Die zentrale Rolle identitärer und völkisch korporierter Kader (mindestens zwei weitere Mitglieder der Lagermannschaft von 2023 gehören einer deutschnationalen Studentenverbindung an) am Bundesknabenlager steht im Einklang mit verschiedenen Meldungen, die das DÖW in den letzten Jahren von Anrainer*innen und Urlauber*innen erreichten. Die von ihnen gemachten Wahrnehmungen der ÖTB-Lager reichen von täglichen Morgenappellen um 7.00 Uhr über das kollektive Absingen völkischen Liedguts und Orientierungsmärsche unter deutscher Fahne bis hin zu einem am Grundstück gefundenen Zettel, auf dem Begriffe wie „jüdische Rasse“, „Mutterkreuz“, „Heil Hitler“ und „Arisierung“ definiert wurden. Ob es sich dabei um ein Relikt des alljährlich am Lager abgehaltenen Quizzes handelt, kann nur gemutmaßt werden.

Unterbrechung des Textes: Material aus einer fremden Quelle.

/-- [folklore] **THE LOCAL GROUP ROW OF THE TWO-PROFILE TABLE FROM PER-WORD ROWS** (`restKS (gp b) (s•gp b)`, any scalar `s`; site-dependent profile `gp b`
exponentially bounded; the (CONV) data of `AssemblyEndRecutS.conv_recutS`:
`0 < a`, `Spr (Ga n a)`, the five slot tables bi-localised at one rate, `μ ≠ ν`): one bound `CL τ` per local word gives the group bound `Σ_{τ ∈ localFibre} CL τ`. -/
theorem abs_gLoc_row_le_of_wordsS (ha : 0 < a) (hGa : Spr (Ga n a))
    (hg : ∀ b : Pt, ∃ C δ : ℝ, 0 < δ ∧ ∀ v, |gp b v| ≤ C * Real.exp (-δ * l1 v)) (hδW : 0 < δW)
    (hE : ∀ κ u l u', BiLoc (WE κ u l u') u u' CE δW) (hJ : ∀ κ u l u', BiLoc (WJ κ u l u') u u' CJ δW)
    (hΛ : ∀ κ u l u', BiLoc (WΛ κ u l u') u u' CΛt δW) (hR : ∀ κ u l u', BiLoc (WR κ u l u') u u' CRt δW)
    (hQ : ∀ κ u l u', BiLoc (WQ κ u l u') u u' CQ δW) (hμν : μ ≠ ν) {CL : RestIdx → ℝ}
    (hLoc : ∀ τ ∈ localFibre, |∑ b ∈ (univ : Finset (Fin 4 → Fin n)).image resSite, ((n : ℝ) ^ 4)⁻¹ *
      fullSum (fun w : Pt => restKS n a (gp b) (fun v => s * gp b v) cE cΛ cR cK cQ cE₂ cJ4 cΛ₂ cR₂ cQ₂ x₀ WE WJ WΛ WR WQ ωgl ωgh lam N μ ν b τ w)| ≤ CL τ) :
    |∑ b ∈ (univ : Finset (Fin 4 → Fin n)).image resSite, ((n : ℝ) ^ 4)⁻¹ *
      fullSum (fun w : Pt => ∑ τ ∈ (univ : Finset RestIdx).filter (fun τ => grpRec τ = 0),
        restKS n a (gp b) (fun v => s * gp b v) cE cΛ cR cK cQ cE₂ cJ4 cΛ₂ cR₂ cQ₂ x₀ WE WJ WΛ WR WQ ωgl ωgh lam N μ ν b τ w)|
      ≤ ∑ τ ∈ localFibre, CL τ := by
  rw [filter_grpRec_eq_zero]
  have hfs : ∀ b ∈ (univ : Finset (Fin 4 → Fin n)).image resSite,
      fullSum (fun w : Pt => ∑ τ ∈ localFibre, restKS n a (gp b) (fun v => s * gp b v) cE cΛ cR cK cQ cE₂ cJ4 cΛ₂ cR₂ cQ₂ x₀ WE WJ WΛ WR WQ ωgl ωgh lam N μ ν b τ w)
        = ∑ τ ∈ localFibre, fullSum (fun w : Pt => restKS n a (gp b) (fun v => s * gp b v) cE cΛ cR cK cQ cE₂ cJ4 cΛ₂ cR₂ cQ₂ x₀ WE WJ WΛ WR WQ ωgl ωgh lam N μ ν b τ w) := by
    intro b _
    obtain ⟨C', δ', hδ', hgb⟩ := hg b
    exact fullSum_finset_sum _ fun τ _ =>
      conv_recutS n a cE cΛ cR cK cQ cE₂ cJ4 cΛ₂ cR₂ cQ₂ x₀ ωgl ωgh lam N b ha hGa hδ' hgb hδW hE hJ hΛ hR hQ hμν s τ
  rw [sum_congr rfl fun b hb => by rw [hfs b hb, mul_sum], sum_comm]
  exact (abs_sum_le_sum_abs _ _).trans (sum_le_sum fun τ hτ => hLoc τ hτ)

Im April 2024 berichtete die Kleine Zeitung über Ermittlungen des Landesamts Staatsschutz und Extremismusbekämpfung wegen mutmaßlicher NS-Wiederbetätigung um das Hönck-Heim, die 2023 geführt wurden.[2] Sie wurden im November des Jahres von der Staatsanwaltschaft Klagenfurt eingestellt, da sich die Verdachtsmomente nicht erhärtet hätten. Aktuell arbeitet das Kärntner Landesarchiv an einem Gutachten über die Geschichte des Sees zwischen 1933 und 1945.

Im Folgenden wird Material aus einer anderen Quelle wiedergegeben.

import Mathlib
import HarnessLib

/-!
# Crux `Persistence` (stmt-ResolutionOfSingularities-16484), chain W4.4b — K-C3 K4a/b: the WITNESS
# `X_b` at the vertex of `𝔸³/μ₆(1,2,3)` — `a⁶` does NOT stably annihilate it (hand certificate)

Route `ResolutionOfSingularities/HomologicalConductor`.  OURS (cell res-hironaka, crux chain W4.4b,
KILL CANDIDATE K-C3, planner res-L1-w44b-plan-1's `L/w44b/kc3/K-C3-REPRO.md` 40352614fdfe8abf §3 /
§4 / §7, CHAIN v13.3 ASSIGN v1.9 «058: K4a/b»; seat res-D-pv-058); nothing here is a statement of the
manuscript under review (Hironaka 2017); AI-written, weaker than expert review.

`W = k[a,b,c]^{μ₆(1,2,3)} = k[a⁶, a⁴b, a³c, a²b², abc, c², b³]`; the `W`-module
`X_b := coker (S₁ → S₃ ⊕ W⁵)` (MCM of rank 5) has the presentation `W¹² —∂→ W⁸ → X_b → 0` whose
matrix `D = kc3D` (8 generators `g0…g7` = rows, 12 relations `r0…r11` = columns, all entries
monomials of `k[a,b,c]`, `a = X 0`, `b = X 1`, `c = X 2`) is typed below VERBATIM from §3.  By the
sandwich criterion (sibling `PersistenceFaithfullyFlatDescent.exists_comp_eq_smul_id_iff_exists_sandwich`,
matrix form `PersistenceStableAnnihilatorMatrix.…`) `c ∈ s-ann(coker ∂) ⟺ ∃ E, ∂ E ∂ = −c ∂`.

* `kc3D` — the 8 × 12 matrix `∂` (§3); `kc3Λ` — the certificate functional
  `Λ(M) = −coeff_{a¹⁰b}(M 2 9) + coeff_{a⁷bc}(M 3 11) + coeff_{a⁶}(M 1 11)` (§4);
* **`kc3Λ_mul_mul` (K4a): `Λ (D * E * D) = 0` for EVERY `E : Matrix (Fin 12) (Fin 8) k[a,b,c]`** —
  only four slots of `E` reach the three coefficients and they cancel in pairs (`e1: +1 −1`,
  `e2: −1 +1`, `e3: +1 −1`);
* **`kc3Λ_smul` (K4b): `Λ ((s * a⁶) • D) = s(0)`**;
* **`not_exists_certificate`: `s(0) ≠ 0 ⇒ ¬ ∃ E, D * E * D = −((s * a⁶) • D)`** — over EVERY commutative
  ring `k` (all coefficients `±1`): no certificate for `s·a⁶` with `s(0) ≠ 0`, i.e. (after clearing the
  denominators of `T₁ = W_𝔪`, K4c) `a⁶ ∉ s-ann_{T₁}(X_b ⊗ T₁)`, hence — with `X_b` MCM and `W_𝔪`
  Gorenstein (Esentepe 2020 L2.3) — `a⁶ ∉ ca(T₁)`: condition (α) of K-C3.

[OURS; elementary coefficient bookkeeping; the mathematics (witness and certificate) is the planner's
K-C3-REPRO, reproduced independently of tri-2 / stub-1 / repro-2 / idea-1.]
-/

noncomputable section

-- single-problem summit: the doubled namespace component `ResolutionOfSingularities` is forced
set_option linter.dupNamespace false

open MvPolynomial

universe u

namespace Summit.ResolutionOfSingularities.ResolutionOfSingularities.Theorems.HomologicalConductor.KC3Witness

variable (k : Type u) [CommRing k]

/-! ## Exponent vectors and one coefficient lemma -/

/-- The exponent vector of `a^p b^q c^r`. [OURS · bookkeeping] -/
def e (p q r : ℕ) : Fin 3 →₀ ℕ := Finsupp.single 0 p + Finsupp.single 1 q + Finsupp.single 2 r

variable {k}

/-- The `a`-exponent. [OURS · bookkeeping] -/
@[simp] theorem e_apply_zero (p q r : ℕ) : e p q r 0 = p := by simp [e]

/-- The `b`-exponent. [OURS · bookkeeping] -/
@[simp] theorem e_apply_one (p q r : ℕ) : e p q r 1 = q := by simp [e]

/-- The `c`-exponent. [OURS · bookkeeping] -/
@[simp] theorem e_apply_two (p q r : ℕ) : e p q r 2 = r := by simp [e]

/-- Comparison of exponent vectors is componentwise. [folklore] -/
theorem e_le_iff (p q r i j l : ℕ) : e p q r ≤ e i j l ↔ p ≤ i ∧ q ≤ j ∧ r ≤ l := by
  constructor
  · intro h
    exact ⟨by simpa using h 0, by simpa using h 1, by simpa using h 2⟩
  · rintro ⟨h0, h1, h2⟩ x
    fin_cases x <;> simpa

/-- Sum of exponent vectors. [folklore] -/
theorem e_add (p q r p' q' r' : ℕ) : e p q r + e p' q' r' = e (p + p') (q + q') (r + r') := by
  ext x; fin_cases x <;> simp

/-- Difference of exponent vectors. [folklore] -/
theorem e_sub (i j l p q r : ℕ) : e i j l - e p q r = e (i - p) (j - q) (l - r) := by
  ext x; fin_cases x <;> simp

/-- `e 0 0 0 = 0`. [folklore] -/
theorem e_zero : e 0 0 0 = 0 := by ext x; fin_cases x <;> simp

/-- **The coefficient lemma**: the `a^i b^j c^l`-coefficient of `(u·mono) * P * (u'·mono')` is
`u u' ·` the shifted coefficient of `P` if the monomials divide, else `0`. [folklore] -/
theorem coeff_monomial_mul_mul_monomial (i j l p q r p' q' r' : ℕ) (u u' : k)
    (P : MvPolynomial (Fin 3) k) :
    coeff (e i j l) (monomial (e p q r) u * P * monomial (e p' q' r') u') =
      if p + p' ≤ i ∧ q + q' ≤ j ∧ r + r' ≤ l then
        u * u' * coeff (e (i - (p + p')) (j - (q + q')) (l - (r + r'))) P else 0 := by
  rw [mul_right_comm, monomial_mul, e_add, coeff_monomial_mul', e_sub]
  by_cases h : p + p' ≤ i ∧ q + q' ≤ j ∧ r + r' ≤ l
  · rw [if_pos ((e_le_iff _ _ _ _ _ _).mpr h), if_pos h]
  · rw [if_neg (fun h' => h ((e_le_iff _ _ _ _ _ _).mp h')), if_neg h]

/-- The same with the left monomial only (`mono * P`). [folklore] -/
theorem coeff_monomial_mul_e (i j l p q r : ℕ) (u : k) (P : MvPolynomial (Fin 3) k) :
    coeff (e i j l) (monomial (e p q r) u * P) =
      if p ≤ i ∧ q ≤ j ∧ r ≤ l then u * coeff (e (i - p) (j - q) (l - r)) P else 0 := by
  rw [coeff_monomial_mul', e_sub]
  by_cases h : p ≤ i ∧ q ≤ j ∧ r ≤ l
  · rw [if_pos ((e_le_iff _ _ _ _ _ _).mpr h), if_pos h]
  · rw [if_neg (fun h' => h ((e_le_iff _ _ _ _ _ _).mp h')), if_neg h]

/-- The same with the right monomial only (`P * mono`). [folklore] -/
theorem coeff_mul_monomial_e (i j l p q r : ℕ) (u : k) (P : MvPolynomial (Fin 3) k) :
    coeff (e i j l) (P * monomial (e p q r) u) =
      if p ≤ i ∧ q ≤ j ∧ r ≤ l then u * coeff (e (i - p) (j - q) (l - r)) P else 0 := by
  rw [mul_comm, coeff_monomial_mul_e]

variable (k)

/-! ## The presentation matrix `∂` of `X_b` (K-C3-REPRO §3) -/

/-- **`∂ : W¹² → W⁸`**, the presentation of `X_b = coker(S₁ → S₃ ⊕ W⁵)`: rows = generators
`g0 = [c], g1 = [ab], g2 = [a³], g3 = e_{bc}, g4 = e_{ab²}, g5 = e_{a²c}, g6 = e_{a³b}, g7 = e_{a⁵}`;
columns = relations `r0…r9` (binomial syzygies of `(c, ab, a³)` in `S₃`), `r10`, `r11` (images of
`b²c`, `a ∈ S₁`).  Entries in `k[a,b,c] = MvPolynomial (Fin 3) k`. [OURS · K-C3-REPRO §3 verbatim] -/
def kc3D : Matrix (Fin 8) (Fin 12) (MvPolynomial (Fin 3) k) :=
  Matrix.of ![
    ![monomial (e 1 1 1) 1, monomial (e 2 2 0) 1, monomial (e 4 1 0) 1, monomial (e 3 0 1) 1,
      monomial (e 4 1 0) 1, monomial (e 6 0 0) 1, 0, 0, 0, 0, monomial (e 0 3 0) (-1), 0],
    ![monomial (e 0 0 2) (-1), monomial (e 1 1 1) (-1), monomial (e 3 0 1) (-1), 0, 0, 0,
      monomial (e 2 2 0) 1, monomial (e 3 0 1) 1, monomial (e 4 1 0) 1, monomial (e 6 0 0) 1, 0,
      monomial (e 0 0 0) (-1)],
    ![0, 0, 0, monomial (e 0 0 2) (-1), monomial (e 1 1 1) (-1), monomial (e 3 0 1) (-1),
      monomial (e 0 3 0) (-1), monomial (e 1 1 1) (-1), monomial (e 2 2 0) (-1),
      monomial (e 4 1 0) (-1), 0, 0],
    ![0, 0, 0, 0, 0, 0, 0, 0, 0, 0, monomial (e 0 3 2) 1, monomial (e 1 1 1) 1],
    ![0, 0, 0, 0, 0, 0, 0, 0, 0, 0, monomial (e 1 4 1) 1, monomial (e 2 2 0) 1],
    ![0, 0, 0, 0, 0, 0, 0, 0, 0, 0, monomial (e 2 2 2) 1, monomial (e 3 0 1) 1],
    ![0, 0, 0, 0, 0, 0, 0, 0, 0, 0, monomial (e 3 3 1) 1, monomial (e 4 1 0) 1],
    ![0, 0, 0, 0, 0, 0, 0, 0, 0, 0, monomial (e 5 2 1) 1, monomial (e 6 0 0) 1]]

/-- **The certificate functional** `Λ(M) = −coeff_{a¹⁰b}(M 2 9) + coeff_{a⁷bc}(M 3 11) + coeff_{a⁶}(M 1 11)`.
[OURS · K-C3-REPRO §4] -/
def kc3Λ (M : Matrix (Fin 8) (Fin 12) (MvPolynomial (Fin 3) k)) : k :=
  -coeff (e 10 1 0) (M 2 9) + coeff (e 7 1 1) (M 3 11) + coeff (e 6 0 0) (M 1 11)

variable {k}

/-- `Λ` is compatible with negation. [folklore] -/
theorem kc3Λ_neg (M : Matrix (Fin 8) (Fin 12) (MvPolynomial (Fin 3) k)) : kc3Λ k (-M) = -kc3Λ k M := by
  simp only [kc3Λ, Matrix.neg_apply, coeff_neg]
  ring

/-- Triple products, entrywise: `(D E D) g r = Σ_{r'} Σ_{g'} D g r' · E r' g' · D g' r`. [folklore] -/
theorem mul_mul_apply (E : Matrix (Fin 12) (Fin 8) (MvPolynomial (Fin 3) k)) (g : Fin 8) (r : Fin 12) :
    (kc3D k * E * kc3D k) g r = ∑ r', ∑ g', kc3D k g r' * E r' g' * kc3D k g' r := by
  rw [Matrix.mul_apply]
  simp only [Matrix.mul_apply, Finset.sum_mul]
  rw [Finset.sum_comm]

/-! ## K4a: `Λ (∂ E ∂) = 0` for every `E` -/

/-- The `a⁶`-coefficient of `(∂E∂)_{g1,r11}` is `−e1 + e2 − e3`. [OURS · K-C3-REPRO §4] -/
theorem coeff_slot_1_11 (E : Matrix (Fin 12) (Fin 8) (MvPolynomial (Fin 3) k)) :
    coeff (e 6 0 0) ((kc3D k * E * kc3D k) 1 11) =
      -coeff (e 0 0 0) (E 9 1) + coeff (e 6 0 0) (E 11 1) - coeff (e 0 0 0) (E 11 7) := by
  rw [mul_mul_apply]
  simp [kc3D, Fin.sum_univ_succ, coeff_monomial_mul_e, coeff_mul_monomial_e]
  ring

/-- The `a¹⁰b`-coefficient of `(∂E∂)_{g2,r9}` is `−e1`. [OURS · K-C3-REPRO §4] -/
theorem coeff_slot_2_9 (E : Matrix (Fin 12) (Fin 8) (MvPolynomial (Fin 3) k)) :
    coeff (e 10 1 0) ((kc3D k * E * kc3D k) 2 9) = -coeff (e 0 0 0) (E 9 1) := by
  rw [mul_mul_apply]
  simp [kc3D, Fin.sum_univ_succ, coeff_monomial_mul_e, coeff_mul_monomial_e]

/-- The `a⁷bc`-coefficient of `(∂E∂)_{g3,r11}` is `−e2 + e3`. [OURS · K-C3-REPRO §4] -/
theorem coeff_slot_3_11 (E : Matrix (Fin 12) (Fin 8) (MvPolynomial (Fin 3) k)) :
    coeff (e 7 1 1) ((kc3D k * E * kc3D k) 3 11) =
      -coeff (e 6 0 0) (E 11 1) + coeff (e 0 0 0) (E 11 7) := by
  rw [mul_mul_apply]
  simp [kc3D, Fin.sum_univ_succ, coeff_monomial_mul_e, coeff_mul_monomial_e]

/-- **K4a.** `Λ (∂ E ∂) = 0` for EVERY `E : W⁸ → W¹²` with entries in `k[a,b,c]` (a fortiori in `W`),
over every commutative ring `k`. [OURS · K-C3-REPRO §4] -/
theorem kc3Λ_mul_mul (E : Matrix (Fin 12) (Fin 8) (MvPolynomial (Fin 3) k)) :
    kc3Λ k (kc3D k * E * kc3D k) = 0 := by
  rw [kc3Λ, coeff_slot_1_11, coeff_slot_2_9, coeff_slot_3_11]
  ring

/-! ## K4b: `Λ ((s·a⁶) • ∂) = s(0)` -/

/-- **K4b.** `Λ ((s · a⁶) • ∂) = coeff₀ s` for every `s ∈ k[a,b,c]` (the three entries of `∂` met by
`Λ` are `−a⁴b`, `abc`, `−1`). [OURS · K-C3-REPRO §4] -/
theorem kc3Λ_smul (s : MvPolynomial (Fin 3) k) :
    kc3Λ k ((s * X 0 ^ 6) • kc3D k) = coeff 0 s := by
  have he : e 6 0 0 = Finsupp.single 0 6 := by ext x; fin_cases x <;> simp
  have hX : (X 0 ^ 6 : MvPolynomial (Fin 3) k) = monomial (e 6 0 0) 1 := by
    rw [he, X_pow_eq_monomial]
  simp only [kc3Λ, Matrix.smul_apply, smul_eq_mul, hX]
  simp [kc3D, mul_assoc, mul_comm s, coeff_monomial_mul_e, e_zero]

/-! ## The certificate -/

/-- **K-C3 K4 (no certificate).**  For every commutative ring `k` and every `s ∈ k[a,b,c]` with
`s(0) ≠ 0` there are NO `E : Matrix (Fin 12) (Fin 8) k[a,b,c]` with `∂ E ∂ = −(s·a⁶) ∂`.  By the
sandwich criterion this says: `s·a⁶` does not stably annihilate `coker ∂ = X_b` over `k[a,b,c]`-valued
data, and after clearing denominators (`s(0) ≠ 0` = `s` a unit of `W_𝔪`) `a⁶ ∉ s-ann_{W_𝔪}(X_b ⊗ W_𝔪)`
(K4c). [OURS · K-C3-REPRO §4/§7] -/
theorem not_exists_certificate (s : MvPolynomial (Fin 3) k) (hs : coeff 0 s ≠ 0) :
    ¬ ∃ E : Matrix (Fin 12) (Fin 8) (MvPolynomial (Fin 3) k),
      kc3D k * E * kc3D k = -((s * X 0 ^ 6) • kc3D k) := by
  rintro ⟨E, hE⟩
  have h := congrArg (kc3Λ k) hE
  rw [kc3Λ_mul_mul, kc3Λ_neg, kc3Λ_smul] at h
  exact hs (neg_eq_zero.mp h.symm)

/-- The special case `s = 1`: no `E` with `∂ E ∂ = −a⁶ ∂`, i.e. `a⁶` itself admits no certificate
over `k[a,b,c]` (`k` nontrivial). [OURS] -/
theorem not_exists_certificate_one [Nontrivial k] :
    ¬ ∃ E : Matrix (Fin 12) (Fin 8) (MvPolynomial (Fin 3) k),
      kc3D k * E * kc3D k = -((X 0 ^ 6 : MvPolynomial (Fin 3) k) • kc3D k) := by
  have h := not_exists_certificate (k := k) 1 (by simp)
  simpa using h

end Summit.ResolutionOfSingularities.ResolutionOfSingularities.Theorems.HomologicalConductor.KC3Witness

Das ÖTB-Familienlager startete heuer am 21. Juli, die Kinder-, Jugend- und Knabenlager finden von 31. Juli bis 9. August statt.
Dieser Text wurde am 31. Juli 2024 um Informationen über die identitäre Sommerdemonstration 2024 ergänzt.
[1] Werner Koroschitz, Bericht zu den (nationalsozialistisch) belasteten Straßennamen in Villach, Stadt Villach 2019, S. 11 (abrufbar unter https://villach.at, Zugriff: 12.7.2024).
[2] Kleine Zeitung, Bezirksausgabe Völkermarkt (Velikovec), 4.4.2024, S. 18f.